* _What the exercise asks_:
Transcribe the stretch of entries below from the line with "theorem cellN00729A0850_n1 : n1CellCheckC" through the line with "((1 : ℝ) / 2) * Uunit", exactly and with both ends included; leave out all other lines.

··········

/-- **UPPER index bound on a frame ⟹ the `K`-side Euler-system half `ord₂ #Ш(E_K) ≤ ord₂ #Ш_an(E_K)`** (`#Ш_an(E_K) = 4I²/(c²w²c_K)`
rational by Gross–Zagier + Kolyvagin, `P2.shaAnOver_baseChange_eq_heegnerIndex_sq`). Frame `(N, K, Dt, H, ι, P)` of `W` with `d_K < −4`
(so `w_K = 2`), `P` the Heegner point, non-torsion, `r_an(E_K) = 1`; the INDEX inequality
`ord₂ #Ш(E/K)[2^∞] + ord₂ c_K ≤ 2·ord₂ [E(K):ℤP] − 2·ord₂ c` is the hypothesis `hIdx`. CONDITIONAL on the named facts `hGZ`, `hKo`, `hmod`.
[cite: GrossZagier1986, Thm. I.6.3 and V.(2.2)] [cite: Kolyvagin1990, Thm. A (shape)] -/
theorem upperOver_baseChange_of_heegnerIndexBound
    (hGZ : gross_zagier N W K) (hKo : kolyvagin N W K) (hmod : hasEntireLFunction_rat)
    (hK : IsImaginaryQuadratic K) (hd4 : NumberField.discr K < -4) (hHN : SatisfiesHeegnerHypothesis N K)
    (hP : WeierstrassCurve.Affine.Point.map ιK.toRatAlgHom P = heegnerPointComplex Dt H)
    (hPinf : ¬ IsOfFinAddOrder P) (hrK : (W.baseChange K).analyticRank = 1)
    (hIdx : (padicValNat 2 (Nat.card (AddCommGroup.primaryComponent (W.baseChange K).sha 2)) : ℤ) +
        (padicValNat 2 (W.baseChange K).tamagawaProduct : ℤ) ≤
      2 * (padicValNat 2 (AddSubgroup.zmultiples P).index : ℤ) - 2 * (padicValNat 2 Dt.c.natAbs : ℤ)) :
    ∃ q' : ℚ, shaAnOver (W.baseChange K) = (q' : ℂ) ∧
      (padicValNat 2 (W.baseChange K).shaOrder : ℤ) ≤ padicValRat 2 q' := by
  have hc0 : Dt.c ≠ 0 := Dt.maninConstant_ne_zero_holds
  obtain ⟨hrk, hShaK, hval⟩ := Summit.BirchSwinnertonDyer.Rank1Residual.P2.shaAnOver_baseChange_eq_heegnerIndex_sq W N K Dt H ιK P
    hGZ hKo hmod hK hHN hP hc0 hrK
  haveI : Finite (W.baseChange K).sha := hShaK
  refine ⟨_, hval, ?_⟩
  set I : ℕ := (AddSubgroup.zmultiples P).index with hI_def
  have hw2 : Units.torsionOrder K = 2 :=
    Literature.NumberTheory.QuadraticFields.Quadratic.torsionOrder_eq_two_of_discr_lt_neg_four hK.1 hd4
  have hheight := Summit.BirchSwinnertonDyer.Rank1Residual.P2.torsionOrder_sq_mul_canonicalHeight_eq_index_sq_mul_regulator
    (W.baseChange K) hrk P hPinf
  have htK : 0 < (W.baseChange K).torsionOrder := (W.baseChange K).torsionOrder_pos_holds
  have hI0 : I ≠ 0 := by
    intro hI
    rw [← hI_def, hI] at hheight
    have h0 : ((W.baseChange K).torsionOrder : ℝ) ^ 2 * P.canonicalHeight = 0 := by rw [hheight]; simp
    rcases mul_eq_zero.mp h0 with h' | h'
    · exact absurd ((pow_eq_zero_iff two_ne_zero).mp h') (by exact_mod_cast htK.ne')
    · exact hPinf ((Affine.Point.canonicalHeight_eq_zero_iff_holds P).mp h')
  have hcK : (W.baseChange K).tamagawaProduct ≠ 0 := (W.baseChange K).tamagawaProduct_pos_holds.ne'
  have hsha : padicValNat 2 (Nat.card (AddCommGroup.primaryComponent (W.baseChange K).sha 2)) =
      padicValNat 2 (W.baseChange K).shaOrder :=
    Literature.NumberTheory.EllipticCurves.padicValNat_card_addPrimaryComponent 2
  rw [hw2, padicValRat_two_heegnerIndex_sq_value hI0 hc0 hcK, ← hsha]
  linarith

··········

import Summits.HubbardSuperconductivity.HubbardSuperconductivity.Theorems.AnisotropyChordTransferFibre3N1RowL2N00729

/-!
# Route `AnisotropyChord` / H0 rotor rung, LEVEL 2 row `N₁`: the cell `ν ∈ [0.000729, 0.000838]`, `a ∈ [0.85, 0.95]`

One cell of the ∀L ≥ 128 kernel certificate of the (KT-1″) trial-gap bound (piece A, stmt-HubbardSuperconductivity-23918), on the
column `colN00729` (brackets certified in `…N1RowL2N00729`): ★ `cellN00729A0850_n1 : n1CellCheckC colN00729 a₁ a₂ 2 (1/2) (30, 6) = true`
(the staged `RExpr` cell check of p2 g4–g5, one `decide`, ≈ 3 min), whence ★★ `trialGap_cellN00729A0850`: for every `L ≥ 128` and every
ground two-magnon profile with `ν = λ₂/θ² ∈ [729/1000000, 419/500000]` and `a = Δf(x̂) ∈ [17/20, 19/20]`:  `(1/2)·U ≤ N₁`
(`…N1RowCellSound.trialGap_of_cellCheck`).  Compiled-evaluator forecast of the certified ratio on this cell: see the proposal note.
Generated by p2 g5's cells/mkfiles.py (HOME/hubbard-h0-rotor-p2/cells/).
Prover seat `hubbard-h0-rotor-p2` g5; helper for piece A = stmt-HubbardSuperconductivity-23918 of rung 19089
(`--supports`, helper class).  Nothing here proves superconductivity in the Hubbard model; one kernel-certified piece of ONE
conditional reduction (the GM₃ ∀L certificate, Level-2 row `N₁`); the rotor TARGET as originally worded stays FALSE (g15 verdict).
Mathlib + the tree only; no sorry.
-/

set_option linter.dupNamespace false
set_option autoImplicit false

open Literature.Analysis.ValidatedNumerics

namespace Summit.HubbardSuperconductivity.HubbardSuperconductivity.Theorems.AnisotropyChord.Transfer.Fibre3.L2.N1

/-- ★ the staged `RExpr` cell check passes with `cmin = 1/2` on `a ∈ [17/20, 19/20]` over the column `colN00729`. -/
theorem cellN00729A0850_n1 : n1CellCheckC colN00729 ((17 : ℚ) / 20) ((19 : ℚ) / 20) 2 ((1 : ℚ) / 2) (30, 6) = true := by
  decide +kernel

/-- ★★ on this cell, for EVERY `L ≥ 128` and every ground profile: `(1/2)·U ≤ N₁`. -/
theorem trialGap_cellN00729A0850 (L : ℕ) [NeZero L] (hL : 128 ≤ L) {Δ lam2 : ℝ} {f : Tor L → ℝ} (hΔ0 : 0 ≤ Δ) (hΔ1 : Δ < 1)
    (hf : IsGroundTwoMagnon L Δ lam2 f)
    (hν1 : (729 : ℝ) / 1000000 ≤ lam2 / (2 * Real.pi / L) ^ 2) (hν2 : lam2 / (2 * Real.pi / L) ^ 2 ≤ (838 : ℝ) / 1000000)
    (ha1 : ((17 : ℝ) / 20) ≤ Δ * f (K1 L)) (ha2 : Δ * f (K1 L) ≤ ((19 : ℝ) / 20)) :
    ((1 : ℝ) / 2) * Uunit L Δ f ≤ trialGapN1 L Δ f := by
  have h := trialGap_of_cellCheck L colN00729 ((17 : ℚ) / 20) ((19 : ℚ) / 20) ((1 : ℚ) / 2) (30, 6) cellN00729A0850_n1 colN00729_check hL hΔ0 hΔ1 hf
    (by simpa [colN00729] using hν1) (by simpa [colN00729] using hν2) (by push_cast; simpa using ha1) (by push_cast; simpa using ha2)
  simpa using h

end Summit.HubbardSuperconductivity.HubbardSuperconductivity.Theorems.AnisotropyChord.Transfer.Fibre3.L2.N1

··········

* _Answer space_:
theorem cellN00729A0850_n1 : n1CellCheckC colN00729 ((17 : ℚ) / 20) ((19 : ℚ) / 20) 2 ((1 : ℚ) / 2) (30, 6) = true := by
  decide +kernel

/-- ★★ on this cell, for EVERY `L ≥ 128` and every ground profile: `(1/2)·U ≤ N₁`. -/
theorem trialGap_cellN00729A0850 (L : ℕ) [NeZero L] (hL : 128 ≤ L) {Δ lam2 : ℝ} {f : Tor L → ℝ} (hΔ0 : 0 ≤ Δ) (hΔ1 : Δ < 1)
    (hf : IsGroundTwoMagnon L Δ lam2 f)
    (hν1 : (729 : ℝ) / 1000000 ≤ lam2 / (2 * Real.pi / L) ^ 2) (hν2 : lam2 / (2 * Real.pi / L) ^ 2 ≤ (838 : ℝ) / 1000000)
    (ha1 : ((17 : ℝ) / 20) ≤ Δ * f (K1 L)) (ha2 : Δ * f (K1 L) ≤ ((19 : ℝ) / 20)) :
    ((1 : ℝ) / 2) * Uunit L Δ f ≤ trialGapN1 L Δ f := by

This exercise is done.